The English Open is a professional ranking snooker tournament held in Brentwood, as part of the four-event Home Nations Series. The winner is awarded the Steve Davis Trophy, named in honour of the English six-time world champion. The reigning champion is Ali Carter.

==History==
On 29 April 2015, World Snooker chairman Barry Hearn announced that a new event called the "English Open" would be held for the first time in 2016 in Manchester, England, as part of a new Home Nations Series, with the existing Welsh Open and Scottish Open and the new Northern Ireland Open tournaments.
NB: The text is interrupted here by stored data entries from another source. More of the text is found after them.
import Literature.AlgebraicGeometry.Resolution.HypersurfaceRestriction
import Literature.AlgebraicGeometry.Resolution.StrictTransformBaseChange
import Literature.AlgebraicGeometry.Resolution.BlowupsProperProofs
import Literature.AlgebraicGeometry.Resolution.KollarPushforward
import HarnessLib

/-!
# `SigmaMaxModificationsCorridor3` (stmt-19249), line `tame_wild` v3, helper T3 (embedded tower),
# part 1: the ideal of the strict transform of a closed subscheme under a blow-up

[OURS · L1 W4.2] General blow-up plumbing for lead res-L1-w42-lead-1's brick T3 (`hT3` of the
kernel assembly `TameWild.confinedNu3_of_bricks`, p480768) of the confined transfer
`stub_confinedTameNu3_of_thor4` (crux `SigmaMaxModificationsCorridor3` stmt-19249, parent
`SigmaMaxModifications` stmt-18506); NOT a statement of any manuscript under review.

For a blow-up `π : X' → X` (universal property, `IsBlowup`) of a locally Noetherian scheme along
`C`, a closed immersion `i : Y ↪ X` and the strict transform ideal
`Q = ⋃ₙ (π^*𝓘_Y : 𝓘(D)ⁿ)` (`strictTransformIdeal π C i.ker`) we PROVE, for ARBITRARY (singular)
`Y` — the tree's `blowup.ker_pushforwardMap` / `IsBlowup.isBlowup_subscheme_controlledTransform`
(`HypersurfaceRestriction.lean`, `HypersurfacePushforward.lean`) treat the regular hypersurface
case, where the union stops at `n = 1`:

* `isEffectiveCartier_comap_subschemeι_strictTransformIdeal` — the exceptional divisor restricts
  to an effective Cartier divisor on `V(Q)` (its equation is a nonzerodivisor modulo the
  saturated ideal, `mem_ideal_strictTransformIdeal_of_mul_mem`);
* `isBlowup_subscheme_strictTransformIdeal` — **`V(Q) → Y` is the blow-up of `Y` along `C|_Y`**
  (Görtz–Wedhorn I, Prop. 13.91 (1) with 13.96 (2); Stacks 080E): universality through that of
  `π`, the lift landing in `V(Q)` because `g^*𝓘(D)ⁿ · g^*(π^*𝓘_Y : 𝓘(D)ⁿ) ⊆ f^*(𝓘_Y|_Y) = 0`
  with `g^*𝓘(D)` Cartier (`eq_bot_of_pow_mul_eq_bot_of_isEffectiveCartier`);
* `ker_eq_strictTransformIdeal_of_comp_eq` — **the ideal of the image of any morphism
  `j : Bl_{C|_Y} Y → X'` over `i` is `Q`** (`j` = the isomorphism of blow-ups followed by
  `V(Q) ↪ X'`); in particular `blowup.ker_pushforwardMap_eq_strictTransformIdeal` for Kollár's
  natural inclusion `j₁ : Bl_Z S ↪ Bl_{j_* Z} X` (3.30.2–3.30.3) of the chosen blow-ups.

## Sources
* U. Görtz, T. Wedhorn, *Algebraic Geometry I*, 2nd ed. (2020), (13.19) p. 414, Prop. 13.91,
  Prop. 13.96 (2) p. 416. [GortzWedhorn2020]
* The Stacks Project, Tag 080E. [StacksProject]
* J. Kollár, *Lectures on Resolution of Singularities* (2007), 3.30.2–3.30.3. [Kollar2007]
-/

set_option linter.dupNamespace false -- mandated namespace of this single-conjunct summit

noncomputable section

open CategoryTheory CategoryTheory.Limits AlgebraicGeometry TopologicalSpace
open Literature.AlgebraicGeometry.Resolution

namespace Summit.ResolutionOfSingularities.ResolutionOfSingularities.Theorems.SigmaMaxModificationsCorridor3.Helpers

universe u

/-! ## Powers of an effective Cartier divisor are nonzerodivisors on ideal sheaves -/

/-- If `P` is an effective Cartier divisor and `Pⁿ · K = 0` then `K = 0`. [folklore] -/
theorem eq_bot_of_pow_mul_eq_bot_of_isEffectiveCartier {X : Scheme.{u}} {P K : X.IdealSheafData}
    (hP : IsEffectiveCartier P) : ∀ (n : ℕ), P ^ n * K = ⊥ → K = ⊥
  | 0, h => by rwa [pow_zero, Scheme.IdealSheafData.one_eq_top, Scheme.IdealSheafData.top_mul] at h
  | n + 1, h => by
    rw [pow_succ', mul_assoc] at h
    exact eq_bot_of_pow_mul_eq_bot_of_isEffectiveCartier hP n (hP.eq_bot_of_mul_eq_bot h)

/-! ## Sections of the strict transform ideal are saturated -/

section Sections

variable {X X' : Scheme.{u}} [IsLocallyNoetherian X'] (π : X' ⟶ X) (C H : X.IdealSheafData)

/-- On an affine open `V` where the exceptional ideal is `(g₀)`, the sections of the strict
transform ideal `Q = ⋃ₙ (π^*H : 𝓘(D)ⁿ)` are `g₀`-saturated: `s g₀ ∈ Q(V) ⇒ s ∈ Q(V)`.
[cite: GortzWedhorn2020, (13.19) p. 414] -/
theorem mem_ideal_strictTransformIdeal_of_mul_mem (V : X'.affineOpens) {g₀ : Γ(X', V)}
    (hDV : (C.comap π).ideal V = Ideal.span {g₀}) {s : Γ(X', V)}
    (hs : s * g₀ ∈ (strictTransformIdeal π C H).ideal V) :
    s ∈ (strictTransformIdeal π C H).ideal V := by
  have hQ : (strictTransformIdeal π C H).ideal V =
      ⨆ n : ℕ, ((H.comap π).ideal V).colon ((Ideal.span {g₀ ^ n} : Ideal Γ(X', V)) : Set Γ(X', V)) := by
    rw [strictTransformIdeal, Scheme.IdealSheafData.ideal_iSup, iSup_apply]
    refine iSup_congr fun n => ?_
    rw [ideal_colon, Scheme.IdealSheafData.ideal_pow, Pi.pow_apply, hDV, Ideal.span_singleton_pow]
  have hdir : Directed (· ≤ ·) fun n : ℕ =>
      ((H.comap π).ideal V).colon ((Ideal.span {g₀ ^ n} : Ideal Γ(X', V)) : Set Γ(X', V)) := by
    refine Monotone.directed_le fun m n hmn => ?_
    exact Submodule.colon_mono le_rfl
      (Ideal.span_singleton_le_span_singleton.mpr (pow_dvd_pow g₀ hmn))
  rw [hQ] at hs ⊢
  obtain ⟨n, hn⟩ := (Submodule.mem_iSup_of_directed _ hdir).mp hs
  refine (Submodule.mem_iSup_of_directed _ hdir).mpr ⟨n + 1, ?_⟩
  rw [Submodule.mem_colon] at hn ⊢
  intro x hx
  obtain ⟨c, rfl⟩ := Ideal.mem_span_singleton'.mp hx
  have h1 := hn (g₀ ^ n) (Ideal.mem_span_singleton_self _)
  rw [smul_eq_mul] at h1 ⊢
  have : s * (c * g₀ ^ (n + 1)) = c * (s * g₀ * g₀ ^ n) := by ring
  rw [this]
  exact Ideal.mul_mem_left _ _ h1

end Sections

/-! ## The exceptional divisor restricts to an effective Cartier divisor on the strict transform -/

section Blowup

variable {X X' : Scheme.{u}} [IsLocallyNoetherian X] {π : X' ⟶ X} {C : X.IdealSheafData}

/-- **The exceptional divisor restricts to an effective Cartier divisor on the strict transform
`V(⋃ₙ (π^*H : 𝓘(D)ⁿ))`** of any closed subscheme `V(H)` (its equation `g₀` is a nonzerodivisor
modulo the saturated ideal). [cite: GortzWedhorn2020, (13.19) p. 414, Prop. 13.96 (2)] -/
theorem isEffectiveCartier_comap_subschemeι_strictTransformIdeal (hπ : IsBlowup π C)
    (H : X.IdealSheafData) :
    IsEffectiveCartier ((C.comap π).comap (strictTransformIdeal π C H).subschemeι) := by
  haveI : IsProper π := hπ.isProper
  haveI : IsLocallyNoetherian X' := LocallyOfFiniteType.isLocallyNoetherian π
  set Q := strictTransformIdeal π C H with hQdef
  intro s
  obtain ⟨V, hxV, g₀, -, hDV⟩ := hπ.isEffectiveCartier (Q.subschemeι s)
  let U' : Q.subscheme.affineOpens := ⟨Q.subschemeι ⁻¹ᵁ (V : X'.Opens), V.2.preimage _⟩
  have hsU' : s ∈ (U' : Q.subscheme.Opens) := hxV
  refine ⟨U', hsU', Q.subschemeι.app V g₀, ?_, ?_⟩
  · rw [mem_nonZeroDivisors_iff_right]
    intro y hy
    obtain ⟨s₁, rfl⟩ := Q.subschemeι_app_surjective V y
    have hmem : s₁ * g₀ ∈ RingHom.ker (Q.subschemeι.app V).hom := by
      rw [RingHom.mem_ker, map_mul]
      exact hy
    rw [Scheme.IdealSheafData.ker_subschemeι_app] at hmem
    have hs₁ := mem_ideal_strictTransformIdeal_of_mul_mem π C H V hDV hmem
    rw [← hQdef, ← Scheme.IdealSheafData.ker_subschemeι_app Q V] at hs₁
    exact hs₁
  · rw [ideal_comap_of_le Q.subschemeι (C.comap π) V U' le_rfl, hDV, Ideal.map_span,
      Set.image_singleton, ← Scheme.Hom.app_eq_appLE]

omit [IsLocallyNoetherian X] in
/-- **The morphism from the strict transform of a closed subscheme to the subscheme**: for a
closed immersion `i : Y ↪ X`, the composite `V(⋃ₙ (π^*𝓘_Y : 𝓘(D)ⁿ)) ↪ X' → X` factors through
`i` (`π^*𝓘_Y ⊆ ⋃ₙ (π^*𝓘_Y : 𝓘(D)ⁿ)`). [cite: GortzWedhorn2020, Prop. 13.91 (1)] -/
theorem exists_hom_subscheme_strictTransformIdeal (π : X' ⟶ X) (C : X.IdealSheafData)
    {Y : Scheme.{u}} (i : Y ⟶ X) [IsClosedImmersion i] :
    ∃ ρ : (strictTransformIdeal π C i.ker).subscheme ⟶ Y,
      ρ ≫ i = (strictTransformIdeal π C i.ker).subschemeι ≫ π := by
  have hker : i.ker ≤ ((strictTransformIdeal π C i.ker).subschemeι ≫ π).ker := by
    rw [le_ker_iff_comap_eq_bot, Scheme.IdealSheafData.comap_comp]
    refine le_bot_iff.mp ?_
    calc (i.ker.comap π).comap (strictTransformIdeal π C i.ker).subschemeι
        ≤ (strictTransformIdeal π C i.ker).comap (strictTransformIdeal π C i.ker).subschemeι :=
          Scheme.IdealSheafData.comap_mono (f := (strictTransformIdeal π C i.ker).subschemeι)
            (comap_le_strictTransformIdeal π C i.ker)
      _ = ⊥ := comap_subschemeι_self _
  exact ⟨IsClosedImmersion.lift _ _ hker, IsClosedImmersion.lift_fac _ _ hker⟩

/-- **The strict transform of a closed subscheme is its blow-up** (Görtz–Wedhorn I, Prop. 13.91
(1) / 13.96 (2); Stacks 080E; Kollár 3.30.2 "`B_{Z∩S} S` is naturally identified with the
birational transform"), scheme-theoretically in the tree's vocabulary: for a blow-up `π : X' → X`
of a locally Noetherian `X` along `C`, a closed immersion `i : Y ↪ X`, and the strict transform
`V(Q)`, `Q = ⋃ₙ (π^*𝓘_Y : 𝓘(D)ⁿ)`, every morphism `ρ : V(Q) → Y` over `π` is a blow-up of `Y`
along `C|_Y`: the exceptional divisor restricts to an effective Cartier divisor on `V(Q)`, and a
morphism `f : W → Y` pulling `C|_Y` back to a Cartier divisor lifts to `g : W → X'`, which lands in
`V(Q)` because `g^*𝓘(D)ⁿ · g^*(π^*𝓘_Y : 𝓘(D)ⁿ) ⊆ g^*π^*𝓘_Y = f^*(𝓘_Y|_Y) = 0` with `g^*𝓘(D)`
Cartier. [cite: GortzWedhorn2020, Prop. 13.96 (2), p. 416] [cite: StacksProject, Tag 080E] -/
theorem isBlowup_subscheme_strictTransformIdeal (hπ : IsBlowup π C) {Y : Scheme.{u}}
    (i : Y ⟶ X) [IsClosedImmersion i]
    (ρ : (strictTransformIdeal π C i.ker).subscheme ⟶ Y)
    (hρ : ρ ≫ i = (strictTransformIdeal π C i.ker).subschemeι ≫ π) :
    IsBlowup ρ (C.comap i) := by
  haveI : IsProper π := hπ.isProper
  haveI : IsLocallyNoetherian X' := LocallyOfFiniteType.isLocallyNoetherian π
  constructor
  · rw [← Scheme.IdealSheafData.comap_comp, hρ, Scheme.IdealSheafData.comap_comp]
    exact isEffectiveCartier_comap_subschemeι_strictTransformIdeal hπ i.ker
  · intro W f hf
    have hf' : IsEffectiveCartier (C.comap (f ≫ i)) := by
      rwa [Scheme.IdealSheafData.comap_comp]
    obtain ⟨g, hg, hgu⟩ := hπ.universal (f ≫ i) hf'
    have hDg : IsEffectiveCartier ((C.comap π).comap g) := by
      rwa [← Scheme.IdealSheafData.comap_comp, hg]
    -- `g` lands in `V(Q)`
    have hHg : (i.ker.comap π).comap g = ⊥ := by
      rw [← Scheme.IdealSheafData.comap_comp, hg, Scheme.IdealSheafData.comap_comp, comap_ker_self,
        comap_bot]
    have hQg : (strictTransformIdeal π C i.ker).comap g = ⊥ := by
      rw [strictTransformIdeal, (Scheme.IdealSheafData.map_gc g).l_iSup]
      refine le_bot_iff.mp (iSup_le fun n => le_of_eq ?_)
      apply eq_bot_of_pow_mul_eq_bot_of_isEffectiveCartier hDg n
      refine le_bot_iff.mp ?_
      rw [← comap_pow, ← comap_mul, ← hHg]
      exact Scheme.IdealSheafData.comap_mono (f := g) (mul_colon_le _ _)
    have hle : (strictTransformIdeal π C i.ker).subschemeι.ker ≤ g.ker := by
      rw [Scheme.IdealSheafData.ker_subschemeι, le_ker_iff_comap_eq_bot]
      exact hQg
    refine ⟨IsClosedImmersion.lift (strictTransformIdeal π C i.ker).subschemeι g hle, ?_, ?_⟩
    · show IsClosedImmersion.lift (strictTransformIdeal π C i.ker).subschemeι g hle ≫ ρ = f
      rw [← cancel_mono i, Category.assoc, hρ, IsClosedImmersion.lift_fac_assoc, hg]
    · intro g' hg'
      have hg'' : g' ≫ ρ = f := hg'
      rw [← cancel_mono (strictTransformIdeal π C i.ker).subschemeι, IsClosedImmersion.lift_fac]
      apply hgu
      show (g' ≫ (strictTransformIdeal π C i.ker).subschemeι) ≫ π = f ≫ i
      rw [Category.assoc, ← hρ, ← Category.assoc, hg'']

/-- **The ideal of the strict transform: the kernel of the embedding `Bl_{C∩Y} Y ↪ Bl_C X` is
`⋃ₙ (π^*𝓘_Y : 𝓘(D)ⁿ)`.** For a blow-up `π : X' → X` along `C` (`X` locally Noetherian), a closed
immersion `i : Y ↪ X`, a blow-up `ρ : Y' → Y` along `C|_Y`, and any morphism `j : Y' → X'` over `i`
(there is exactly one; it is a closed immersion, GW 13.96 (2)), `ker j` is the strict transform
ideal: `j` differs from `V(Q) ↪ X'` by the isomorphism of blow-ups `Y' ≅ V(Q)` over `Y`.
[cite: GortzWedhorn2020, Prop. 13.96 (2), p. 416] [cite: Kollar2007, 3.30.2] -/
theorem ker_eq_strictTransformIdeal_of_comp_eq (hπ : IsBlowup π C) {Y Y' : Scheme.{u}}
    (i : Y ⟶ X) [IsClosedImmersion i] {ρ : Y' ⟶ Y} (hρ : IsBlowup ρ (C.comap i)) {j : Y' ⟶ X'}
    (hj : j ≫ π = ρ ≫ i) : j.ker = strictTransformIdeal π C i.ker := by
  obtain ⟨ρQ, hρQ⟩ := exists_hom_subscheme_strictTransformIdeal π C i
  have hQ : IsBlowup ρQ (C.comap i) := isBlowup_subscheme_strictTransformIdeal hπ i ρQ hρQ
  obtain ⟨e, he, -⟩ := hρ.unique hQ
  -- `j = e.hom ≫ ι_Q` by the universal property of `π`
  have hj' : j = e.hom ≫ (strictTransformIdeal π C i.ker).subschemeι := by
    apply hπ.hom_ext
    · rw [hj, Scheme.IdealSheafData.comap_comp]
      exact hρ.isEffectiveCartier
    · rw [hj, Category.assoc, ← hρQ, ← Category.assoc, he]
  rw [hj', Scheme.Hom.ker_comp_of_isIso, Scheme.IdealSheafData.ker_subschemeι]

end Blowup

/-- **The ideal of Kollár's natural inclusion `j₁ : Bl_{Z} S ↪ Bl_{j_* Z} X`** (3.30.2–3.30.3) for
an ARBITRARY closed immersion `τ : S ↪ X` into a locally Noetherian `X`: `ker j₁` is the strict
transform ideal `⋃ₙ (π^*𝓘_S : 𝓘(D)ⁿ)` of `𝓘_S = ker τ` (the tree's `blowup.ker_pushforwardMap`
is the case of a regular hypersurface `S`, where the union stops at `n = 1`).
[cite: Kollar2007, 3.30.2] [cite: GortzWedhorn2020, Prop. 13.96 (2)] -/
theorem blowup.ker_pushforwardMap_eq_strictTransformIdeal {S X : Scheme.{u}} [IsLocallyNoetherian X]
    (C' : S.IdealSheafData) (τ : S ⟶ X) [IsClosedImmersion τ] :
    (blowup.pushforwardMap C' τ).ker =
      strictTransformIdeal (blowup.π (C'.map τ)) (C'.map τ) τ.ker :=
  ker_eq_strictTransformIdeal_of_comp_eq (blowup.isBlowup (C'.map τ)) τ
    (blowup.isBlowup_comap_map C' τ) (blowup.pushforwardMap_π C' τ)

end Summit.ResolutionOfSingularities.ResolutionOfSingularities.Theorems.SigmaMaxModificationsCorridor3.Helpers

end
The inaugural event took place between 10 and 16 October 2016, and was won by Liang Wenbo.

After relocations to Barnsley, Crawley and Milton Keynes, the tournament was subsequently played at the Brentwood Centre in Brentwood, Essex since 2022; Steve Dawson, the chairman of WST, has claimed Essex to be the "root" of the game, hence the choice of the venue. It also coincides with the birthplace of Hearn's Matchroom Sport, the main promoter of snooker, founded in Brentwood back in 1982.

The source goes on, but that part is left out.